Sampling error and non-response error

Sampling error is the difference between a population value and an estimate based on a sample, and is one of the components of total survey error. It is normal for a quality report on a sample survey to offer a caveat explaining that, in principle, many random samples could be drawn and each would give different results, due to the fact that each sample would be made up of different people, who would give different answers to the questions asked. The spread of these results is the sampling variability. However, sampling error occurs because estimates are based on a sample rather than a census. As we have previously demonstrated, Graduate Outcomes is a population scale survey[1] where the sample is identical with the sampling frame, and the sampling frame resembles the population of interest very closely. While we know that the quality and availability of contact details must affect the response rate we can achieve from the sample, to develop a comprehensive measure of quality is a complex exercise in the absence of a perfect and accessible descriptor of quality. We are however making significant improvements in our understanding of the various facets of quality, as described in the Sampling frame data based on HESA data collections section. We aspire to provide response rates not just as a proportion of the target population but also as a proportion of the contactable population. Therefore, the response rate achieved is itself our present best indicator of the quality of contact details. Hence, our analytical focus in this section is on the extent to which the achieved sample is representative of the population. We therefore focus on non-response error.

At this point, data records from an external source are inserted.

/-- **The shifted shadow of an exterior path.**  Let `S` be a set of vertices `u` with
`δ c_u ∈ Ω` whose closed `r`-discs lie in `U = Ω ∪ ⋃ B(p i, ϱ)` (`9δ ≤ r`, `ϱ + 9δ ≤ ρ`, `Ω`
flat in `B(p i, ρ)` and bounded by `R`).  From every vertex within `4δ` of the point `5δ` BELOW an
exterior point `e ∉ cl Ω` there is a lattice path OUTSIDE `S` to a vertex of norm `≥ R + 5δ`: it
shadows, within `4δ`, an exterior path from `e` to the far point `R + 12δ` shifted down by `5δ`;
a vertex of `S` on it would see the corresponding exterior point in its disc, hence in an exempt
disc, hence on or below that floor — and then the vertex itself is below the floor, outside `Ω`. -/
theorem twoPiece_exists_pathIn_shadow (hδ : 0 < δ) (hr : 9 * δ ≤ r) (hϱ : ϱ + 9 * δ ≤ ρ)
    (hR0 : 0 ≤ R) (hR : ∀ z ∈ Ω, ‖z‖ < R) (hE : IsConnected (closure Ω)ᶜ)
    (hflΩ : ∀ i, Ω ∩ ball (p i) ρ ⊆ {z : ℂ | (p i).im < z.im})
    (hflH : ∀ i, {z : ℂ | (p i).im < z.im} ∩ ball (p i) ρ ⊆ Ω)
    (hS : ∀ u ∈ S, (δ : ℂ) * hexCenter u ∈ Ω ∧
      closedBall ((δ : ℂ) * hexCenter u) r ⊆ Ω ∪ ⋃ i, ball (p i) ϱ)
    {e : ℂ} (he : e ∈ (closure Ω)ᶜ) {s₀ : HexVertex}
    (hs₀ : dist ((δ : ℂ) * hexCenter s₀) (e - ((5 * δ : ℝ) : ℂ) * Complex.I) ≤ 4 * δ) :
    ∃ w : HexVertex, R + 5 * δ ≤ ‖(δ : ℂ) * hexCenter w‖ ∧ PathIn hexGraph Sᶜ s₀ w := by
  -- the shift and the far exterior point
  set sh : ℂ → ℂ := fun z => z - ((5 * δ : ℝ) : ℂ) * Complex.I with hsh
  have hsh_dist : ∀ z : ℂ, dist (sh z) z = 5 * δ := by
    intro z
    rw [hsh, dist_eq_norm, sub_sub_cancel_left, norm_neg, norm_mul, Complex.norm_real,
      Complex.norm_I, mul_one, Real.norm_of_nonneg (by positivity)]
  have hsh_im : ∀ z : ℂ, (sh z).im = z.im - 5 * δ := fun z => by simp [hsh]
  set qf : ℂ := ((R + 12 * δ : ℝ) : ℂ) with hqf
  have hclΩ : closure Ω ⊆ closedBall (0 : ℂ) R :=
    (closure_mono fun z hz => mem_ball_zero_iff.2 (hR z hz)).trans closure_ball_subset_closedBall
  have hqfE : qf ∈ (closure Ω)ᶜ := by
    intro h
    have h1 := mem_closedBall_zero_iff.1 (hclΩ h)
    rw [hqf, Complex.norm_real, Real.norm_of_nonneg (by positivity)] at h1
    linarith
  -- an exterior path from `e` to `qf`, shifted down
  have hEo : IsOpen (closure Ω)ᶜ := isClosed_closure.isOpen_compl
  have hpc : IsPathConnected (closure Ω)ᶜ := hEo.isConnected_iff_isPathConnected.1 hE
  have hJ : JoinedIn (closure Ω)ᶜ e qf := hpc.joinedIn e he qf hqfE
  set γ : Path e qf := hJ.somePath with hγ
  set P : Set ℂ := sh '' range γ with hP
  have hPc : IsPreconnected P :=
    (isConnected_range γ.continuous).isPreconnected.image _ (by fun_prop : Continuous sh).continuousOn
  have hx : sh e ∈ P := ⟨e, ⟨0, γ.source⟩, rfl⟩
  have hy : sh qf ∈ P := ⟨qf, ⟨1, γ.target⟩, rfl⟩
  obtain ⟨w, pw, hwy, hsupp⟩ :=
    exists_walk_within_of_isPreconnected hPc hδ (r := 4 * δ) (by linarith) hx hy hs₀
  refine ⟨w, ?_, pathIn_of_walk pw fun u hu huS => ?_⟩
  · -- the end is far
    have h1 : ‖sh qf‖ ≤ ‖(δ : ℂ) * hexCenter w‖ + dist ((δ : ℂ) * hexCenter w) (sh qf) := by
      rw [dist_comm, dist_eq_norm]; exact norm_le_norm_add_norm_sub' (sh qf) ((δ : ℂ) * hexCenter w)
    have h2 : R + 12 * δ ≤ ‖sh qf‖ := by
      have h3 : (sh qf).re = R + 12 * δ := by simp [hsh, hqf]
      rw [← h3]
      exact (le_abs_self _).trans (Complex.abs_re_le_norm _)
    linarith
  · -- no vertex of `S` on the shadow
    obtain ⟨z', ⟨z, ⟨t, rfl⟩, rfl⟩, hd⟩ := hsupp u hu
    have hzE : γ t ∈ (closure Ω)ᶜ := hJ.somePath_mem t
    have hzΩ : γ t ∉ Ω := fun h => hzE (subset_closure h)
    obtain ⟨huΩ, hdisc⟩ := hS u huS
    have hduz : dist ((δ : ℂ) * hexCenter u) (γ t) ≤ 9 * δ := by
      calc dist ((δ : ℂ) * hexCenter u) (γ t)
          ≤ dist ((δ : ℂ) * hexCenter u) (sh (γ t)) + dist (sh (γ t)) (γ t) := dist_triangle _ _ _
        _ ≤ 4 * δ + 5 * δ := add_le_add hd (hsh_dist _).le
        _ = 9 * δ := by ring
    have hzU : γ t ∈ Ω ∪ ⋃ i, ball (p i) ϱ :=
      hdisc (mem_closedBall.2 (by rw [dist_comm]; exact hduz.trans hr))
    rcases hzU with hzΩ' | hzb
    · exact hzΩ hzΩ'
    · obtain ⟨i, hzi⟩ := mem_iUnion.1 hzb
      have hziρ : γ t ∈ ball (p i) ρ := ball_subset_ball (by linarith) hzi
      have hzim : (γ t).im ≤ (p i).im := twoPiece_im_le_of_notMem hflH hziρ hzΩ
      have huim : ((δ : ℂ) * hexCenter u).im ≤ (p i).im := by
        have h1 := im_sub_im_le_dist ((δ : ℂ) * hexCenter u) (sh (γ t))
        rw [hsh_im] at h1
        linarith
      have huball : (δ : ℂ) * hexCenter u ∈ ball (p i) ρ := by
        rw [mem_ball]
        calc dist ((δ : ℂ) * hexCenter u) (p i)
            ≤ dist ((δ : ℂ) * hexCenter u) (γ t) + dist (γ t) (p i) := dist_triangle _ _ _
          _ < 9 * δ + ϱ := add_lt_add_of_le_of_lt hduz (mem_ball.1 hzi)
          _ ≤ ρ := by linarith
      exact twoPiece_notMem_of_le_im hflΩ huball huim huΩ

This section comprises two subsections, which cover the strategies HESA has followed to limit the practical effects of missing responses. In conducting a survey, one of the main types of non-sampling error that can arise is that resulting from non-response. Whilst a lower level of response causes a reduction in the precision of obtained estimates, the impact of response rates on bias is ambiguous[2]. The two types of error in this category are unit non-response[3] and item non-response[4]. We cover issues related to these in the next two sections.

Unit non-response error

Unit non-response occurs where a graduate does not respond to the survey. A poor response rate will result in less precision in any estimates we generate. Its effect on bias is less certain. Bias is determined by two components[5]. These are the response rate, as well as the variation between respondent and non-respondent values. Hence, a better response rate can be associated with increased bias, if the discrepancy between those who respond to the survey and those who do not grows larger. Consequently, attempting to maximise response rates will not necessarily minimise non-response bias[6].

A number of elements of the survey design are intended to maximise response rates, and an overview is offered in the operational survey information on the HESA website[7]. These include:

• A website aimed at respondents to reinforce the legitimacy and credentials of the survey[8]
• A smartphone-optimised survey
• Allowing the survey to be completed in more than one stage, whether online, at the telephone, or using a mixture of both modes
• Bespoke email invitations and reminders that include the name of the graduate and their provider
• A dynamic engagement strategy informed by best practice and survey paradata
• Using a data collection platform that seamlessly integrates all modes together
• The adoption of a concurrent mixed-mode design (computer-assisted telephone interviewing (CATI) starts a week after the online system opens, and those who start online are not followed up until much later in the field period)
• Increasing the convenience of responding for graduates, by making appointments for telephone interviews at times that suit them
• Collecting proxy responses from half-way through the fieldwork period.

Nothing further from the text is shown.